Posted on: Saturday, 30 July 2005, 03:00 CDT

ABSTRACT

Hypertension during pregnancy increases fetal growth retardation, preterm deliveries, and perinatal deaths, and yet its causes remain unclear. In HIV-infected women, preterm birth additionally increases the risk of HIV transmission to the infant. Oxidative stress and endothelial cell dysfunction of the placenta have been implicated in the development of hypertension during pregnancy. Vitamin intake can reduce oxidative stress and improve endothelial function. We therefore evaluated the effect of multivitamin (20 mg thiamine, 20 mg riboflavin, 25 mg B-6, 50 g B-12, 500 mg C, 30 mg E, and 0.8 mg folic acid) and vitamin A supplements (30 mg β-carotene plus 5000 IU preformed vitamin A) in relation to hypertension during pregnancy (systolic blood pressure ≥ 140 mm Hg or diastolic blood pressure ≥ 90 mm Hg at any time during pregnancy). In a double-blind, placebo-controlled, randomized, clinical trial, conducted among 1078 HIV-positive pregnant Tanzanian women, those who received multivitamins were 38% less likely to develop hypertension during pregnancy than those who did not [relative risk (RR) = 0.62, 95% CI 0.40-0.94, P = 0.03]. There was no overall effect of vitamin A on hypertension during pregnancy (RR = 1.00, 95% CI 0.66-1.51, P = 0.98). Hypertension during pregnancy was more likely in women with high baseline systolic blood pressure (>120 vs. ≤120 mm Hg) (RR = 6.02, 95%CI 2.59-13.97, P < 0.001), and those with higher mid-upper arm circumference (RR = 1.12, 95% CI 1.04-1.19, P = 0.002). Taking multivitamins containing vitamins B, C, and E during pregnancy may be an inexpensive and effective strategy to improve the health of the mother and baby. J. Nutr. 135: 1776-1781, 2005.
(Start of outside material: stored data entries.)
/-- **Lipschitz**: `|χ x − χ x′| ≤ |x − x′|/(M·L^k)` (`M ≥ 1`). [cite: Balaban1983RegularityDecay, Cor. 2.3 p.580] -/
theorem abs_cutoff_sub_cutoff_le (hM : 1 ≤ M) (x x' : HiggsLattice.Site P 0) :
    |cutoff Z z₀ M k x - cutoff Z z₀ M k x'| ≤ (HiggsLattice.Site.tdist x x' : ℝ) / ((M : ℝ) * (P.L : ℝ) ^ k) := by
  have hMpos : (0 : ℝ) < (M : ℝ) * (P.L : ℝ) ^ k := by
    have : (1 : ℝ) ≤ M := by exact_mod_cast hM
    have hL : (0 : ℝ) < (P.L : ℝ) ^ k := pow_pos (by exact_mod_cast P.hL) _
    positivity
  unfold cutoff
  set a := ((distTo Z z₀ x : ℝ) - (P.L : ℝ) ^ k) / ((M : ℝ) * (P.L : ℝ) ^ k) with ha
  set a' := ((distTo Z z₀ x' : ℝ) - (P.L : ℝ) ^ k) / ((M : ℝ) * (P.L : ℝ) ^ k) with ha'
  have h1 : |min 1 (max 0 a) - min 1 (max 0 a')| ≤ |max 0 a - max 0 a'| := by
    have := abs_min_sub_min_le_max (1 : ℝ) (max 0 a) 1 (max 0 a')
    rw [sub_self, abs_zero] at this
    exact this.trans (max_le (abs_nonneg _) le_rfl)
  have h2 : |max 0 a - max 0 a'| ≤ |a - a'| := by
    have := abs_max_sub_max_le_max (0 : ℝ) a 0 a'
    rw [sub_self, abs_zero] at this
    exact this.trans (max_le (abs_nonneg _) le_rfl)
  have h3 : |a - a'| = |(distTo Z z₀ x : ℝ) - (distTo Z z₀ x' : ℝ)| / ((M : ℝ) * (P.L : ℝ) ^ k) := by
    rw [ha, ha', ← sub_div, abs_div, abs_of_pos hMpos]
    congr 1; ring_nf
  refine h1.trans (h2.trans ?_)
  rw [h3]
  exact div_le_div_of_nonneg_right (abs_distTo_sub_le Z z₀ x x') hMpos.le

/-- **Bond jumps**: `|χ(b₊) − χ(b₋)| ≤ 1/(M·L^k)`. [cite: Balaban1983RegularityDecay, Cor. 2.3 p.580] -/
theorem abs_cutoff_bond_le (hM : 1 ≤ M) (b : HiggsLattice.PBond P 0) :
    |cutoff Z z₀ M k b.tgt - cutoff Z z₀ M k b.src| ≤ 1 / ((M : ℝ) * (P.L : ℝ) ^ k) := by
  have hMpos : (0 : ℝ) < (M : ℝ) * (P.L : ℝ) ^ k := by
    have : (1 : ℝ) ≤ M := by exact_mod_cast hM
    have hL : (0 : ℝ) < (P.L : ℝ) ^ k := pow_pos (by exact_mod_cast P.hL) _
    positivity
  refine (abs_cutoff_sub_cutoff_le Z z₀ M k hM b.tgt b.src).trans (div_le_div_of_nonneg_right ?_ hMpos.le)
  have h := tdist_shift_le_one b.src b.dir
  rw [tdist_comm]
  exact_mod_cast h

/-- **Block oscillation**: `x_k = x′_k ⇒ |χ x − χ x′| ≤ 1/M`. [cite: Balaban1983RegularityDecay, Cor. 2.3 p.580] -/
theorem abs_cutoff_block_le (hM : 1 ≤ M) (hk : k ≤ P.K) {x x' : HiggsLattice.Site P 0} (h : blockIter k x = blockIter k x') :
    |cutoff Z z₀ M k x - cutoff Z z₀ M k x'| ≤ 1 / (M : ℝ) := by
  have hM' : (0 : ℝ) < M := by exact_mod_cast hM
  have hL : (0 : ℝ) < (P.L : ℝ) ^ k := pow_pos (by exact_mod_cast P.hL) _
  refine (abs_cutoff_sub_cutoff_le Z z₀ M k hM x x').trans ?_
  have h1 := tdist_le_of_blockIter_eq_real hk h
  rw [div_le_div_iff₀ (by positivity) hM', one_mul]
  calc (HiggsLattice.Site.tdist x x' : ℝ) * (M : ℝ) ≤ ((P.L : ℝ) ^ k - 1) * M :=
        mul_le_mul_of_nonneg_right h1 hM'.le
    _ ≤ (M : ℝ) * (P.L : ℝ) ^ k := by nlinarith

/-- `distTo Z x ≤ L^k ⇒ χ x = 0`. [cite: Balaban1983RegularityDecay, Cor. 2.3 p.580] -/
theorem cutoff_eq_zero_of_distTo_le {x : HiggsLattice.Site P 0} (h : (distTo Z z₀ x : ℝ) ≤ (P.L : ℝ) ^ k) :
    cutoff Z z₀ M k x = 0 := by
  unfold cutoff
  have hden : (0 : ℝ) ≤ (M : ℝ) * (P.L : ℝ) ^ k := by positivity
  have h1 : ((distTo Z z₀ x : ℝ) - (P.L : ℝ) ^ k) / ((M : ℝ) * (P.L : ℝ) ^ k) ≤ 0 :=
    div_nonpos_of_nonpos_of_nonneg (by linarith) hden
  rw [max_eq_left h1, min_eq_right zero_le_one]

/-- `(M+1)·L^k ≤ distTo Z x ⇒ χ x = 1` (`M ≥ 1`). [cite: Balaban1983RegularityDecay, Cor. 2.3 p.580] -/
theorem cutoff_eq_one_of_le_distTo (hM : 1 ≤ M) {x : HiggsLattice.Site P 0}
    (h : ((M : ℝ) + 1) * (P.L : ℝ) ^ k ≤ (distTo Z z₀ x : ℝ)) : cutoff Z z₀ M k x = 1 := by
  unfold cutoff
  have hMpos : (0 : ℝ) < (M : ℝ) * (P.L : ℝ) ^ k := by
    have : (1 : ℝ) ≤ M := by exact_mod_cast hM
    have hL : (0 : ℝ) < (P.L : ℝ) ^ k := pow_pos (by exact_mod_cast P.hL) _
    positivity
  have h1 : 1 ≤ ((distTo Z z₀ x : ℝ) - (P.L : ℝ) ^ k) / ((M : ℝ) * (P.L : ℝ) ^ k) := by
    rw [le_div_iff₀ hMpos]; linarith
  rw [min_eq_left (h1.trans (le_max_right _ _))]

/-- **Boundary vanishing** (the `hχbd` hypothesis of `deltaG_pairing_of_cutoff`, for every `Ω₀`): if `Z` contains the complement of `Ω` and
`L^k ≥ 1`, then on every bond with an endpoint outside `Ω` the cutoff vanishes at BOTH ends. [cite: Balaban1983RegularityDecay, (1.11) p.573] -/
theorem cutoff_boundary_bond (Ω : Finset (HiggsLattice.Site P 0)) (hZΩ : ∀ y, y ∉ Ω → y ∈ Z) (b : HiggsLattice.PBond P 0)
    (hb : ¬ Inside Ω b) : cutoff Z z₀ M k b.src = 0 ∧ cutoff Z z₀ M k b.tgt = 0 := by
  have hL : (1 : ℝ) ≤ (P.L : ℝ) ^ k := by exact_mod_cast Nat.one_le_pow _ _ P.hL
  have hst : (HiggsLattice.Site.tdist b.src b.tgt : ℝ) ≤ 1 := by exact_mod_cast tdist_shift_le_one b.src b.dir
  -- one endpoint is outside Ω, hence in Z, hence at distance 0; the other is at distance ≤ 1 ≤ L^k
  have key : (distTo Z z₀ b.src : ℝ) ≤ 1 ∧ (distTo Z z₀ b.tgt : ℝ) ≤ 1 := by
    unfold Inside at hb
    by_cases hs : b.src ∈ Ω
    · have ht : b.tgt ∉ Ω := fun h => hb ⟨hs, h⟩
      have h0 : distTo Z z₀ b.tgt = 0 := distTo_eq_zero_of_mem Z z₀ (hZΩ _ ht)
      have h1 : (distTo Z z₀ b.src : ℝ) ≤ (HiggsLattice.Site.tdist b.src b.tgt : ℝ) := by
        exact_mod_cast distTo_le_tdist Z z₀ b.src (hZΩ _ ht)
      refine ⟨h1.trans hst, ?_⟩
      rw [h0]; norm_num
    · have h0 : distTo Z z₀ b.src = 0 := distTo_eq_zero_of_mem Z z₀ (hZΩ _ hs)
      have h1 : (distTo Z z₀ b.tgt : ℝ) ≤ (HiggsLattice.Site.tdist b.tgt b.src : ℝ) := by
        exact_mod_cast distTo_le_tdist Z z₀ b.tgt (hZΩ _ hs)
      rw [tdist_comm] at h1
      refine ⟨?_, h1.trans hst⟩
      rw [h0]; norm_num
  exact ⟨cutoff_eq_zero_of_distTo_le Z z₀ M k (key.1.trans hL), cutoff_eq_zero_of_distTo_le Z z₀ M k (key.2.trans hL)⟩

/-- `χ x ≠ 1 ⇒ distTo Z x < (M+1)L^k` (`M ≥ 1`) — membership in the transition collar. [cite: Balaban1983RegularityDecay, Cor. 2.3 p.580] -/
theorem distTo_lt_of_cutoff_ne_one (hM : 1 ≤ M) {x : HiggsLattice.Site P 0} (h : cutoff Z z₀ M k x ≠ 1) :
    (distTo Z z₀ x : ℝ) < ((M : ℝ) + 1) * (P.L : ℝ) ^ k := by
  by_contra hge
  exact h (cutoff_eq_one_of_le_distTo Z z₀ M k hM (not_lt.1 hge))

/-- `χ x ≠ 0 ⇒ L^k < distTo Z x` — in particular `x ∉ Z`. [cite: Balaban1983RegularityDecay, Cor. 2.3 p.580] -/
theorem lt_distTo_of_cutoff_ne_zero {x : HiggsLattice.Site P 0} (h : cutoff Z z₀ M k x ≠ 0) :
    (P.L : ℝ) ^ k < (distTo Z z₀ x : ℝ) := by
  by_contra hge
  exact h (cutoff_eq_zero_of_distTo_le Z z₀ M k (not_lt.1 hge))

/-! ## §3 The transition set, its block set, the jump bonds, and the separation from a deep support -/

section Transition

variable (Ω : Finset (HiggsLattice.Site P 0))

/-- the INNER COLLAR `T₀ = {x ∈ Ω : distTo Z x ≤ (M+2)L^k}`. [cite: Balaban1983RegularityDecay, Cor. 2.3 p.580] -/
def collar0 : Finset (HiggsLattice.Site P 0) :=
  Ω.filter fun x => (distTo Z z₀ x : ℝ) ≤ ((M : ℝ) + 2) * (P.L : ℝ) ^ k

/-- the BLOCK SET `Y` of the collar (the `k`-blocks meeting `T₀`). [cite: Balaban1983RegularityDecay, Cor. 2.3 p.580] -/
def collarBlocks : Finset (HiggsLattice.Site P k) :=
  (collar0 Z z₀ M k Ω).image (blockIter k)

open Classical in
/-- the TRANSITION SET `T = B^k(Y)` (block saturation of the collar). [cite: Balaban1983RegularityDecay, Cor. 2.3 p.580] -/
def transition : Finset (HiggsLattice.Site P 0) :=
  Finset.univ.filter fun x => blockIter k x ∈ collarBlocks Z z₀ M k Ω

open Classical in
/-- the JUMP BONDS `S = {b ⊂ Ω : χ(b₊) ≠ χ(b₋)}`. [cite: Balaban1983RegularityDecay, Cor. 2.3 p.580] -/
def jumpBonds : Finset (HiggsLattice.PBond P 0) :=
  Finset.univ.filter fun b => Inside Ω b ∧ cutoff Z z₀ M k b.tgt ≠ cutoff Z z₀ M k b.src

/-- `S` lies inside `Ω` (hypothesis `hSin`). [cite: Balaban1983RegularityDecay, Cor. 2.3 p.580] -/
theorem inside_of_mem_jumpBonds {b : HiggsLattice.PBond P 0} (hb : b ∈ jumpBonds Z z₀ M k Ω) : Inside Ω b := by
  classical
  exact ((Finset.mem_filter.1 hb).2).1

/-- every jumping bond of `Ω` is in `S` (hypothesis `hS`). [cite: Balaban1983RegularityDecay, Cor. 2.3 p.580] -/
theorem mem_jumpBonds {b : HiggsLattice.PBond P 0} (hb : Inside Ω b) (hj : cutoff Z z₀ M k b.tgt ≠ cutoff Z z₀ M k b.src) :
    b ∈ jumpBonds Z z₀ M k Ω := by
  classical
  exact Finset.mem_filter.2 ⟨Finset.mem_univ _, hb, hj⟩

/-- `B^k(Y) ⊆ T` (hypothesis `hTY`; here an equivalence by definition). [cite: Balaban1983RegularityDecay, Cor. 2.3 p.580] -/
theorem mem_transition_iff (x : HiggsLattice.Site P 0) : x ∈ transition Z z₀ M k Ω ↔ blockIter k x ∈ collarBlocks Z z₀ M k Ω := by
  classical
  simp only [transition, Finset.mem_filter, Finset.mem_univ, true_and]

/-- the collar lies in `T`. [cite: Balaban1983RegularityDecay, Cor. 2.3 p.580] -/
theorem mem_transition_of_mem_collar0 {x : HiggsLattice.Site P 0} (hx : x ∈ collar0 Z z₀ M k Ω) : x ∈ transition Z z₀ M k Ω :=
  (mem_transition_iff Z z₀ M k Ω x).2 (Finset.mem_image_of_mem _ hx)

/-- `{x ∈ Ω : χ x ≠ 1} ⊆ T` (hypothesis `hTχ`; `M ≥ 1`). [cite: Balaban1983RegularityDecay, Cor. 2.3 p.580] -/
theorem mem_transition_of_cutoff_ne_one (hM : 1 ≤ M) {x : HiggsLattice.Site P 0} (hxΩ : x ∈ Ω) (h : cutoff Z z₀ M k x ≠ 1) :
    x ∈ transition Z z₀ M k Ω := by
  refine mem_transition_of_mem_collar0 Z z₀ M k Ω (Finset.mem_filter.2 ⟨hxΩ, ?_⟩)
  have h1 := distTo_lt_of_cutoff_ne_one Z z₀ M k hM h
  have hL : (0 : ℝ) ≤ (P.L : ℝ) ^ k := pow_nonneg (Nat.cast_nonneg _) _
  nlinarith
KEY WORDS: * multivitamins * hypertension during pregnancy * randomized controlled trial

Hypertension during pregnancy increases fetal growth retardation, preterm deliveries, and perinatal deaths, and yet its causes remain unclear (1). Even though improvements in postnatal care reduced perinatal deaths rates in developed countries, preeclampsia rates remained constant at between 3 and 10% of all births (2), and preterm birth rates have increased (3). The worldwide prevalence of hypertensive disorders during pregnancy is 15% (4). In developing countries, ~25% of newborns have growth retardation (5), and perinatal mortality ranges from 150 to 400/1000 live births (6); 10% of perinatal deaths in Africa are related to hypertension during pregnancy (7). In HIV-infected women, preterm birth additionally increases the risk of HIV transmission to the infant (8).

There are few interventions known to prevent hypertension during pregnancy (9). Aspirin was shown to reduce the risk of preeclampsia in women with underlying risk factors (10). The results of calcium supplementation to prevent hypertension during pregnancy were inconsistent (9). Large doses of vitamin C (1000 mg/d) and vitamin E (400 IU/d) given to high-risk British women reduced preeclampsia but there was no effect on gestational hypertension (11). Folate alone or in combination with iron did not protect against hypertension during pregnancy (9). Other B vitamins, carotenoids, or multivitamin supplements have not been evaluated in relation to preeclampsia or other hypertensive disorders during pregnancy (9).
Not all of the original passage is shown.